**Required work**
Only lines containing the word "HodgeConjecture" are needed; pull them out of the material.

====== Task input

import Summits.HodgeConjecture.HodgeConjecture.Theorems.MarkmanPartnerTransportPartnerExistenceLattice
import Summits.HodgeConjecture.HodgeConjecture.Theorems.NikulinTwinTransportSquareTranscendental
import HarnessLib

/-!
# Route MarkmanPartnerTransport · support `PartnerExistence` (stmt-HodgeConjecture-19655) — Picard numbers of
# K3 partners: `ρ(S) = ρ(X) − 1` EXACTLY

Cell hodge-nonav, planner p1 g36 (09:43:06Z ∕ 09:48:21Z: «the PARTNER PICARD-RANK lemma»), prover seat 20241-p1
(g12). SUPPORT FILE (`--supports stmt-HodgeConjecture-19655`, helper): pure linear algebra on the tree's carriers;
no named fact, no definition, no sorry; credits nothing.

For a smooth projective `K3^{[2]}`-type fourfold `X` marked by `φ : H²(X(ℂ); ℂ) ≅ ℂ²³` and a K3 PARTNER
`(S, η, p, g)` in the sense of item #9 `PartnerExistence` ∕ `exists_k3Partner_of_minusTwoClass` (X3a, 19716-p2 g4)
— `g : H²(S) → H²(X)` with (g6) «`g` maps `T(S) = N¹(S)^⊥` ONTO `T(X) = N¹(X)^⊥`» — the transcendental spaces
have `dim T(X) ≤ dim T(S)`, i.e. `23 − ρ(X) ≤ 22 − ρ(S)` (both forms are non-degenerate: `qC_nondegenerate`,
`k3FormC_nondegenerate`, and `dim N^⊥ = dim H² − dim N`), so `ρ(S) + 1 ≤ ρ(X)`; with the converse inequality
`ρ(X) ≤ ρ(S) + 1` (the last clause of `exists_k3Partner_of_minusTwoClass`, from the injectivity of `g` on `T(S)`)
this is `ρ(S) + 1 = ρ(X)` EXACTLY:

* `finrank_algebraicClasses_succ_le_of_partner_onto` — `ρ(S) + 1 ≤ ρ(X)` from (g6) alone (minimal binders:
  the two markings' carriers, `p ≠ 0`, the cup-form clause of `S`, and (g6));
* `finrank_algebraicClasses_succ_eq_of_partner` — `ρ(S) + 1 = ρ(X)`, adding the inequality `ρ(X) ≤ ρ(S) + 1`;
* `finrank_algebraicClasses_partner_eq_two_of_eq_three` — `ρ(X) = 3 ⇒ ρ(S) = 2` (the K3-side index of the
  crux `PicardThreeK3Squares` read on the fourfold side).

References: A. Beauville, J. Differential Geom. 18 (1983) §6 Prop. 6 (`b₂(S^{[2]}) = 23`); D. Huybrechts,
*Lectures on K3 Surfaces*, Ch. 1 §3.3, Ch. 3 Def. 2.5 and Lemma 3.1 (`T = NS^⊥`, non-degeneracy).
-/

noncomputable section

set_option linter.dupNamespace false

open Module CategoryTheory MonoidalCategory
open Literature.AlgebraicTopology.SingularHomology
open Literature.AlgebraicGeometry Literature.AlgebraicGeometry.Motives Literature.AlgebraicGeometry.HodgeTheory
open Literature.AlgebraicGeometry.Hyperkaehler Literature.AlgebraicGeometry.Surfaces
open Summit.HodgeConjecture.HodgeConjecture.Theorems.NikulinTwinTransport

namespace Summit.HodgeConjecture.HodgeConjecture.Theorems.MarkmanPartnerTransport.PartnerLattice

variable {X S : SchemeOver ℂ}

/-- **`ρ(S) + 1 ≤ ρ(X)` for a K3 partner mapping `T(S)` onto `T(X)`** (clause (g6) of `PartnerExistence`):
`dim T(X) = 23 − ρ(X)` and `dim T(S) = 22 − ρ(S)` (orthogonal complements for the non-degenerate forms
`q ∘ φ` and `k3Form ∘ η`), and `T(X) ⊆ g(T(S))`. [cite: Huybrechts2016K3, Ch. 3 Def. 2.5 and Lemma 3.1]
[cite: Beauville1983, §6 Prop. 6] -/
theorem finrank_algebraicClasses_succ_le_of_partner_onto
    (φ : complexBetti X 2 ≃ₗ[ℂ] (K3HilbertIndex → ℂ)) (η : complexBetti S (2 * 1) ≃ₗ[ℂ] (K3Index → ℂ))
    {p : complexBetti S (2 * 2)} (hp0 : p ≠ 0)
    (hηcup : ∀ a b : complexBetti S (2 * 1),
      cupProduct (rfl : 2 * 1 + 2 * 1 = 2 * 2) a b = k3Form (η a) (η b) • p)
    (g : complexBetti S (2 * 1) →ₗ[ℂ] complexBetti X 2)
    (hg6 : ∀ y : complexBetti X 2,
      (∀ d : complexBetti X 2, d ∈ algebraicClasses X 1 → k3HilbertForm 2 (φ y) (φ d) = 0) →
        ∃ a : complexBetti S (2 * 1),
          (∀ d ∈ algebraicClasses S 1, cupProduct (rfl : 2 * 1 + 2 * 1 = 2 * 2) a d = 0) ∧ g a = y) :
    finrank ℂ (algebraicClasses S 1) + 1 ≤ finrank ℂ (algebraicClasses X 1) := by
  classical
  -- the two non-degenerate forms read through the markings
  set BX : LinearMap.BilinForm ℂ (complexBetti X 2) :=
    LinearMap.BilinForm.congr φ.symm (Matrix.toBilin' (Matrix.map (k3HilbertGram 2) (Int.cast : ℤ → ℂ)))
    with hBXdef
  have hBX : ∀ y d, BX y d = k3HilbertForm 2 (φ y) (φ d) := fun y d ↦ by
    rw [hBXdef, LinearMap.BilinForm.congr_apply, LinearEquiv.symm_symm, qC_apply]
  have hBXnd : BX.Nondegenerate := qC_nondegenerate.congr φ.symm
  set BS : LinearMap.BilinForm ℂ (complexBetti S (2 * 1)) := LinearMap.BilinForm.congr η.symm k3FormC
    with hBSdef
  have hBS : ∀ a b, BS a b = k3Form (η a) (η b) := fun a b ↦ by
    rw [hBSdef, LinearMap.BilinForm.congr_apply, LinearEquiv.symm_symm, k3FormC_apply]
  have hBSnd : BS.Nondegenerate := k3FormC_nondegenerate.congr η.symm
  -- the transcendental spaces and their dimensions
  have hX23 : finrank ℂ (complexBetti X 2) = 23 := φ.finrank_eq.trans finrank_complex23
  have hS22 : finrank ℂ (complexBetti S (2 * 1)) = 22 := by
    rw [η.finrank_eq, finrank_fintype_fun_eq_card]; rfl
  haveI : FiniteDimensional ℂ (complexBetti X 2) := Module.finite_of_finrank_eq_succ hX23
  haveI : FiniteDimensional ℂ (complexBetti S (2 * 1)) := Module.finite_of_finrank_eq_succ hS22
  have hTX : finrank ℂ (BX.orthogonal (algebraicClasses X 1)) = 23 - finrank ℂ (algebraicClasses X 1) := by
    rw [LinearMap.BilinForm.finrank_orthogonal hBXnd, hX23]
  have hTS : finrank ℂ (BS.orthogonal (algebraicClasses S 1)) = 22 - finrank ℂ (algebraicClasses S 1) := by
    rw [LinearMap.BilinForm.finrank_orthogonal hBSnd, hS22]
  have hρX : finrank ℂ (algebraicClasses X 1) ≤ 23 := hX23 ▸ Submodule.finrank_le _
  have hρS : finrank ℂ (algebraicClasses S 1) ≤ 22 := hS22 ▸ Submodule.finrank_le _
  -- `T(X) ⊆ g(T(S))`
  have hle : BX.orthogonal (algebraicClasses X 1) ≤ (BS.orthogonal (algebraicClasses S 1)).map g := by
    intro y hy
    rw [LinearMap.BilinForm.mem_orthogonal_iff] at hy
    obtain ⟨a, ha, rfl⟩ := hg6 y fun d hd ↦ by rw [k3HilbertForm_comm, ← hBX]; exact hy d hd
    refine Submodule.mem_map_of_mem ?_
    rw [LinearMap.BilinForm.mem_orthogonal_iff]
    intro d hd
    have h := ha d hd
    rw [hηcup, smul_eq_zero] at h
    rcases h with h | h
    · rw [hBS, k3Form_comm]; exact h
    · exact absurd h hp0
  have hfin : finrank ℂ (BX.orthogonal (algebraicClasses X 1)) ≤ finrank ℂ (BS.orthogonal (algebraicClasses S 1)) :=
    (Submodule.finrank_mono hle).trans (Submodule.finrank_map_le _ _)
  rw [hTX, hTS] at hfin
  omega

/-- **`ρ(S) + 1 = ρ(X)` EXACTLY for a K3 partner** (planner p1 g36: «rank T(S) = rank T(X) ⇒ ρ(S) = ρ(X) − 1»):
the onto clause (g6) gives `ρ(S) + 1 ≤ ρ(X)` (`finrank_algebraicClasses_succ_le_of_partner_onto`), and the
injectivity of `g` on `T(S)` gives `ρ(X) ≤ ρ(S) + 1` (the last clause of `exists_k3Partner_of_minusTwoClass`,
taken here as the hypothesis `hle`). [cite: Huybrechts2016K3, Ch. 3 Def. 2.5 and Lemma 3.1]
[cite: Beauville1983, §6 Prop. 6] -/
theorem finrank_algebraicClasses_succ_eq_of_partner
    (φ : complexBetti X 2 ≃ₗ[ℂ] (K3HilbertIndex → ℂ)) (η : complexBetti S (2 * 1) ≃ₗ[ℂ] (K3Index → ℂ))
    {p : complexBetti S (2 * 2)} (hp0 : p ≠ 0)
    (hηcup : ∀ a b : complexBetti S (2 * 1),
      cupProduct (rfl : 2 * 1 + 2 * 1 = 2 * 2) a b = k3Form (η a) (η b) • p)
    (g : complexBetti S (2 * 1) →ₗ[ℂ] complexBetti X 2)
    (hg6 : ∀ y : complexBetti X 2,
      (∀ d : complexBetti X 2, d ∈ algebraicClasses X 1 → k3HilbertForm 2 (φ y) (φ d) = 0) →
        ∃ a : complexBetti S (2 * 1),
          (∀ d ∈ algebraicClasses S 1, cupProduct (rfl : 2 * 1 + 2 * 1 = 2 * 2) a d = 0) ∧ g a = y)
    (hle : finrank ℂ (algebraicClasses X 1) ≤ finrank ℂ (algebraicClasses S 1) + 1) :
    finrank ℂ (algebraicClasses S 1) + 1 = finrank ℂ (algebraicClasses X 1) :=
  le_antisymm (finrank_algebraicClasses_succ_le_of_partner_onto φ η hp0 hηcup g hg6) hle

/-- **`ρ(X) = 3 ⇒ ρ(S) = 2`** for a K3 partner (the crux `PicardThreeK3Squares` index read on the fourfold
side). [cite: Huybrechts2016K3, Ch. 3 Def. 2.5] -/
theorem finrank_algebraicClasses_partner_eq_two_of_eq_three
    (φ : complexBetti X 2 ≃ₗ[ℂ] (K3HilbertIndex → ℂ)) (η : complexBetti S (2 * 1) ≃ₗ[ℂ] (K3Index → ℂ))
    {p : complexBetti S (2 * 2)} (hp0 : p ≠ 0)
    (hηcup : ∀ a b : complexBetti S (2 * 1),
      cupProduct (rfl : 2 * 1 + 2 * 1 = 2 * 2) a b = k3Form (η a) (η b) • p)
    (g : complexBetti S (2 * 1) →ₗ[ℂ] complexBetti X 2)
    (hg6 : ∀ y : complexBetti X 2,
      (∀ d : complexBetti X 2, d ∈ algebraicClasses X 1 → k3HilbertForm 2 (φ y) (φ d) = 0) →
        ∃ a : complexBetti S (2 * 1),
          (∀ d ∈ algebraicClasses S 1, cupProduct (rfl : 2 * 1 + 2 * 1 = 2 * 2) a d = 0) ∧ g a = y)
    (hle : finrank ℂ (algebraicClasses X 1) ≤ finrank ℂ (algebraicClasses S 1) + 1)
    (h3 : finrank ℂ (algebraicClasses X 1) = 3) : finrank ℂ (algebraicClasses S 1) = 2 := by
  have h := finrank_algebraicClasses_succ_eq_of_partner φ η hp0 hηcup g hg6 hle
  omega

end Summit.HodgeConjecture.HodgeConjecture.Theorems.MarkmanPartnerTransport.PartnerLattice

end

============

**Answer section**
import Summits.HodgeConjecture.HodgeConjecture.Theorems.MarkmanPartnerTransportPartnerExistenceLattice
import Summits.HodgeConjecture.HodgeConjecture.Theorems.NikulinTwinTransportSquareTranscendental
# Route MarkmanPartnerTransport · support `PartnerExistence` (stmt-HodgeConjecture-19655) — Picard numbers of
(g12). SUPPORT FILE (`--supports stmt-HodgeConjecture-19655`, helper): pure linear algebra on the tree's carriers;
open Summit.HodgeConjecture.HodgeConjecture.Theorems.NikulinTwinTransport
namespace Summit.HodgeConjecture.HodgeConjecture.Theorems.MarkmanPartnerTransport.PartnerLattice
end Summit.HodgeConjecture.HodgeConjecture.Theorems.MarkmanPartnerTransport.PartnerLattice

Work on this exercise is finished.